Show that a = 9.6.

Sketch the graph of the distribution.

Find \({\text{P}}(X < 0.6)\).

\(\int_0^{0.5} {a{x^2}{\text{d}}x + \int_{0.5}^1 {0.5a(1 - x){\text{d}}x = 1} } \)     M1A1

\(\frac{{5a}}{{48}}\) (or equivalent) or \(a \times 0.104 \ldots  = 1\)     A1

Note: Award M1 for considering two definite integrals.

Award A1 for equating to 1.

Award A1 for a correct equation.

The A1A1 can be awarded in any order.

a = 9.6     AG

[3 marks]

correct shape for \(0 \leqslant x \leqslant 0.5\) and \(f(0.5) \approx 2.4\)     A1

correct shape for \(0.5 \leqslant x \leqslant 1\) and \(f(1) = 0\)     A1

[2 marks]

attempting to find \({\text{P}}(X < 0.6)\)     (M1)

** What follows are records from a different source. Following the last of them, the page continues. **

import Mathlib
import Summits.Ventures.HodgeRepro2.Tier7.Line3.AdicValuationInvariant

/-!
# Tier7/Line3/AdicValuationInvariantPrimesOver — the hypotheses of `valuation_galRestrict` in Mathlib's vocabulary
(seat t7-x1, gen 4; a ≤ 60-line bridge for the assembly)

LINE 3 (t7-plan-3), version (ii). AdicValuationInvariant.valuation_galRestrict takes the two clauses `hw : w.asIdeal.comap
(algebraMap (𝓞 K) (𝓞 E)) = v.asIdeal` and `huniq : ∀ w', w'.asIdeal.comap … = v.asIdeal → w' = w`. This module restates
them in Mathlib's vocabulary: `hw` is the instance `w.asIdeal.LiesOver v.asIdeal` (`comap_eq_of_liesOver`), and `huniq` is
«the set `primesOver v.asIdeal (𝓞 E)` has at most one element» (`huniq_of_subsingleton`; `huniq_of_ncard_eq_one` for
`ncard = 1`). `valuation_galRestrict_of_subsingleton` / `_of_ncard_eq_one` are the assembled clauses: for `σ ∈ Gal(E/K)`,
`w` lying over `v`, and one prime of `E` above `v` — the dictionary's INERT `v₁` — `w.valuation E (σ x) = w.valuation E x`.
DICTIONARY (in words): `K = E⁺`, `E` the CM field, `σ` its involution, `v = v₁` inert, `w` the place above it. Nothing here
is about (N), (P), the real `X`, or HC_CM; §8(d): NO. Blind lane: Mathlib + the HodgeRepro2 prefix; no sorry;
axioms ⊆ {propext, Classical.choice, Quot.sound}.
-/

namespace Summit.Ventures.HodgeRepro2.Tier7.Line3.AdicValuationInvariant

open IsDedekindDomain IsDedekindDomain.HeightOneSpectrum NumberField
open scoped NumberField

variable {K E : Type*} [Field K] [NumberField K] [Field E] [NumberField E] [Algebra K E]
  (w : HeightOneSpectrum (𝓞 E)) (v : HeightOneSpectrum (𝓞 K))

omit [NumberField K] [NumberField E] in
/-- `hw` from the `LiesOver` instance. -/
theorem comap_eq_of_liesOver [w.asIdeal.LiesOver v.asIdeal] :
    w.asIdeal.comap (algebraMap (𝓞 K) (𝓞 E)) = v.asIdeal :=
  (Ideal.over_def w.asIdeal v.asIdeal).symm

omit [NumberField K] [NumberField E] in
/-- `huniq` from «at most one prime above `v`». -/
theorem huniq_of_subsingleton [w.asIdeal.LiesOver v.asIdeal] (h : (Ideal.primesOver v.asIdeal (𝓞 E)).Subsingleton) :
    ∀ w' : HeightOneSpectrum (𝓞 E), w'.asIdeal.comap (algebraMap (𝓞 K) (𝓞 E)) = v.asIdeal → w' = w := by
  intro w' hw'
  haveI : w'.asIdeal.LiesOver v.asIdeal := ⟨hw'.symm⟩
  have h1 : w'.asIdeal ∈ Ideal.primesOver v.asIdeal (𝓞 E) := ⟨w'.isPrime, inferInstance⟩
  have h2 : w.asIdeal ∈ Ideal.primesOver v.asIdeal (𝓞 E) := ⟨w.isPrime, inferInstance⟩
  exact HeightOneSpectrum.ext (h h1 h2)

omit [NumberField K] [NumberField E] in
/-- `huniq` from «exactly one prime above `v`». -/
theorem huniq_of_ncard_eq_one [w.asIdeal.LiesOver v.asIdeal] (h : (Ideal.primesOver v.asIdeal (𝓞 E)).ncard = 1) :
    ∀ w' : HeightOneSpectrum (𝓞 E), w'.asIdeal.comap (algebraMap (𝓞 K) (𝓞 E)) = v.asIdeal → w' = w := by
  obtain ⟨P, hP⟩ := Set.ncard_eq_one.1 h
  exact huniq_of_subsingleton w v (by rw [hP]; exact Set.subsingleton_singleton)

variable (σ : E ≃ₐ[K] E)

/-- **the Galois automorphism preserves the `w`-adic valuation when `w` lies over `v` and `v` has at most one prime
above it** (Mathlib's vocabulary: `LiesOver` + `primesOver`). -/
theorem valuation_galRestrict_of_subsingleton [w.asIdeal.LiesOver v.asIdeal]
    (h : (Ideal.primesOver v.asIdeal (𝓞 E)).Subsingleton) (x : E) :
    w.valuation E ((σ : E →+* E) x) = w.valuation E x :=
  valuation_galRestrict w σ v (comap_eq_of_liesOver w v) (huniq_of_subsingleton w v h) x

/-- the same with «exactly one prime above `v`». -/
theorem valuation_galRestrict_of_ncard_eq_one [w.asIdeal.LiesOver v.asIdeal]
    (h : (Ideal.primesOver v.asIdeal (𝓞 E)).ncard = 1) (x : E) :
    w.valuation E ((σ : E →+* E) x) = w.valuation E x :=
  valuation_galRestrict w σ v (comap_eq_of_liesOver w v) (huniq_of_ncard_eq_one w v h) x

end Summit.Ventures.HodgeRepro2.Tier7.Line3.AdicValuationInvariant
include hU in
/-- ★ **THE PLAQUETTE DERIVATIVE (3.4) OF THE PURE GAUGE VANISHES AT THE TWIST** (curl of a gradient at central holonomy).
[cite: Balaban1985BackgroundPropagators, (3.4) p.391, (3.6) p.391] -/
theorem plaqCovDeriv_gauge_twist (μ κ : Fin d) (x : Site d) :
    plaqCovDeriv η U₀ (fun y κ => covDerivFwd η U₀ κ lam y) μ κ x = 0 := by
  rw [B8Eq146AExpansion.plaqCovDeriv_eq_covDerivFwd, covDerivFwd_twist z ν η hU, covDerivFwd_twist z ν η hU]
  simp only [covDerivFwd_twist z ν η hU]
  rw [add_right_comm x (e κ) (e μ)]
  module

include hU in
/-- ★ **`D*D` KILLS THE PURE GAUGE AT THE TWIST**: `D^{η*}_{U₀}D^η_{U₀}(D_{U₀}λ) = 0`. [cite: Balaban1985RegularSpaces, (1.55) p.86; Balaban1985BackgroundPropagators, (3.9)–(3.10) p.392] -/
theorem Jcur_gauge_twist (μ : Fin d) (x : Site d) : Jcur η U₀ (fun y κ => covDerivFwd η U₀ κ lam y) μ x = 0 := by
  have hF : plaqCovDeriv η U₀ (fun y κ => covDerivFwd η U₀ κ lam y) = fun _ _ _ => 0 := by
    funext μ' κ' x'; exact plaqCovDeriv_gauge_twist z ν η hU lam μ' κ' x'
  rw [B8Eq155JBound.Jcur_def, hF]
  simp [pdiv, covDeriv, conjR_zero']

include hU in
/-- the unit curl (3.4) of the pure gauge in the transported model vanishes at the twist. [cite: Balaban1985BackgroundPropagators, (3.4) p.391] -/
theorem curl_gauge_twist (μ κ : Fin d) (x : Site d) :
    curl (shiftT d) (byDir U₀) (byDir fun y κ => covDerivFwd η U₀ κ lam y) μ κ x = 0 := by
  simp only [curl, covD, B8Eq133Hypotheses.shiftT_apply, byDir_apply, R_twist' z ν hU, covDerivFwd_twist z ν η hU]
  rw [add_right_comm x (e κ) (e μ)]
  module

include hU in
/-- hence the Jordan-symmetrised first term of (3.10) vanishes on the pure gauge at the twist. [cite: Balaban1985BackgroundPropagators, (3.10) p.392] -/
theorem jordanF_gauge_twist (μ κ : Fin d) (x : Site d) :
    jordanF (shiftT d) (byDir U₀) η (byDir fun y κ => covDerivFwd η U₀ κ lam y) μ κ x = 0 := by
  rw [jordanF, curl_gauge_twist z ν η hU lam, zero_mul, mul_zero, add_zero, smul_zero]

include hU in
/-- ★ **`Δ′(U₀)` KILLS THE PURE GAUGE AT THE TWIST** (transported (3.10) operator): `D¹A = 0` kills the first term, `y(p) = 0` the commutator term.
[cite: Balaban1985BackgroundPropagators, (3.10) p.392] -/
theorem deltaPrimeOp_gauge_twist (μ : Fin d) (x : Site d) :
    deltaPrimeOp (shiftT d) (byDir U₀) η (byDir fun y κ => covDerivFwd η U₀ κ lam y) μ x = 0 := by
  have hJ : jordanF (shiftT d) (byDir U₀) η (byDir fun y κ => covDerivFwd η U₀ κ lam y) = fun _ _ _ => 0 := by
    funext μ' κ' x'; exact jordanF_gauge_twist z ν η hU lam μ' κ' x'
  have hG : ∀ B : Fin d → Site d → 𝔸, commG₁ (shiftT d) (byDir U₀) η B = (fun _ _ _ => 0) ∧ commG₂ (shiftT d) (byDir U₀) η B = (fun _ _ _ => 0) ∧
      commG₃ (shiftT d) (byDir U₀) η B = (fun _ _ _ => 0) ∧ commG₄ (shiftT d) (byDir U₀) η B = (fun _ _ _ => 0) := by
    intro B
    refine ⟨?_, ?_, ?_, ?_⟩ <;> funext μ' κ' x'
    · exact (commG_twist_all z ν η hU B μ' κ' x').1
    · exact (commG_twist_all z ν η hU B μ' κ' x').2.1
    · exact (commG_twist_all z ν η hU B μ' κ' x').2.2.1
    · exact (commG_twist_all z ν η hU B μ' κ' x').2.2.2
  obtain ⟨g1, g2, g3, g4⟩ := hG (byDir fun y κ => covDerivFwd η U₀ κ lam y)
  rw [deltaPrimeOp, hJ, g1, g2, g3, g4]
  simp [divP, divL, covDstar]

include hU in
/-- ★ **THE GENUINE `Δ′(U₀)` (`DpZd`) KILLS THE PURE GAUGE AT THE TWIST.** [cite: Balaban1985BackgroundPropagators, (3.10) p.392, (3.69) p.404] -/
theorem DpZd_gauge_twist : DpZd η U₀ (fun y κ => covDerivFwd η U₀ κ lam y) = 0 := by
  funext x μ
  rw [B9Eq369CurvSmallZd.DpZd_apply, Pi.zero_apply, Pi.zero_apply]
  exact deltaPrimeOp_gauge_twist z ν η hU lam μ x

omit hU in
/-- the divergence of the pure gauge is the covariant Laplacian (3.23) of its potential (definitional). [cite: Balaban1985BackgroundPropagators, (3.23) p.394] -/
theorem covDivB_gauge : covDivB η U₀ (fun y κ => covDerivFwd η U₀ κ lam y) = covLap η U₀ lam := rfl

variable {L : ℕ} (τ : 𝔸 →ₗ[ℂ] ℂ) (ΛbP : ℕ → ℕ → Set (Site d × Fin d)) (ops₀ : ℝ → ZdIdx d L → ℕ → OpsZd d 𝔸) (M : ℝ) (i : ZdIdx d L) (m : ℕ)

omit hU in
/-- ★ **THE GAUGE-FIXING LETTER READS `R(U₀)(𝟙_{Ω₀}Δ^η_{U₀}λ)`**: if that projection vanishes, `D R(U₀) 𝟙 D* (D_{U₀}λ) = 0` (member with finite `Ω₀`, the
constructed projection of (3.21)–(3.22)). [cite: Balaban1985BackgroundPropagators, (3.26) p.395, (3.21)–(3.23) p.394] -/
theorem DRDs_gauge_eq_zero [FiniteDimensional ℝ 𝔸] (hΩ : (i.Ω 0).Finite)
    (hproj : projR τ hΩ.toFinset L m i.η (i.Λs m) U₀ (covLap i.η U₀ lam) = 0) (y : Site d) (κ : Fin d) :
    (opsAllZd τ L ΛbP ops₀ M i m).DRDs U₀ (fun y κ => covDerivFwd i.η U₀ κ lam y) y κ = 0 := by
  rw [B9SupplySockB9P3ZdAllLettersZd.opsAllZd_DRDs, B9Eq321LandauProjectionZd.opsLandau_DRDs_of_finite τ _ M i m hΩ, covDivB_gauge, hproj]
  simp [covDerivFwd, conjR]

include hU in
/-- ★★ **THE GENUINE FOUR-LETTER `Δ_a(U₀)` OF THE JUNCTION KILLS THE PURE GAUGE AT THE TWIST** — as a function on ALL bonds: `D*D` and `Δ′` by §1–§2, `Q*aQ`
because its (1.7) guard is off at the twist (the `−1` plaquette touches `Ω₀` through the far end `z + e_ν` of the twisted bond; `L ≥ 1`, a direction `κ ≠ ν`),
and `D R 𝟙 D*` whenever `R(U₀)(𝟙_{Ω₀}Δ_{U₀}λ) = 0`. [cite: Balaban1985BackgroundPropagators, (3.26) p.395, Thm 3.11 p.416, (3.16) p.393; Balaban1985RegularSpaces, (1.7) p.77] -/
theorem deltaAOf_opsAllZd_gauge_twist_eq_zero [Nontrivial 𝔸] [FiniteDimensional ℝ 𝔸] (hL : 1 ≤ L) (hΩ : (i.Ω 0).Finite) (hx₀ : z + e ν ∈ i.Ω 0)
    {κ : Fin d} (hκ : κ ≠ ν) (hproj : projR τ hΩ.toFinset L m i.η (i.Λs m) U₀ (covLap i.η U₀ lam) = 0) :
    deltaAOf i.η (opsAllZd τ L ΛbP ops₀ M i m) U₀ (fun y κ => covDerivFwd i.η U₀ κ lam y) = 0 := by
  funext y μ
  have hsplit : deltaAOf i.η (opsAllZd τ L ΛbP ops₀ M i m) U₀ (fun y κ => covDerivFwd i.η U₀ κ lam y) y μ =
      Jcur i.η U₀ (fun y κ => covDerivFwd i.η U₀ κ lam y) μ y + DpZd i.η U₀ (fun y κ => covDerivFwd i.η U₀ κ lam y) y μ +
        (opsAllZd τ L ΛbP ops₀ M i m).DRDs U₀ (fun y κ => covDerivFwd i.η U₀ κ lam y) y μ +
        B9Eq316AveragingTransposeZdPrinted.QQZdP τ L ΛbP i m U₀ (fun y κ => covDerivFwd i.η U₀ κ lam y) y μ := rfl
  rw [hsplit, Jcur_gauge_twist z ν i.η hU lam, DpZd_gauge_twist z ν i.η hU lam, DRDs_gauge_eq_zero lam τ ΛbP ops₀ M i m hΩ hproj,
    QQZdP_twist_eq_zero z ν hU τ hL ΛbP i m hx₀ hκ _ y μ]
  simp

direct GDC use or eg \({\text{P}}(0 \leqslant X \leqslant 0.5) + {\text{P}}(0.5 \leqslant X \leqslant 0.6)\) or \(1 - {\text{P}}(0.6 \leqslant X \leqslant 1)\)

\({\text{P}}(X < 0.6) = 0.616{\text{ }}\left( { = \frac{{77}}{{125}}} \right)\)     A1

[2 marks]

Part (a) was generally well done. Common errors usually involved not recognizing that the sum of the two integrals was equal to one, premature rounding or not showing full working to conclusively show that a = 9.6.

Part (b) was not well done with many graphs poorly labelled and offering no reference to domain and range.

Part (c) was reasonably well done. The most common error involved calculating an incorrect probability from an incorrect definite integral.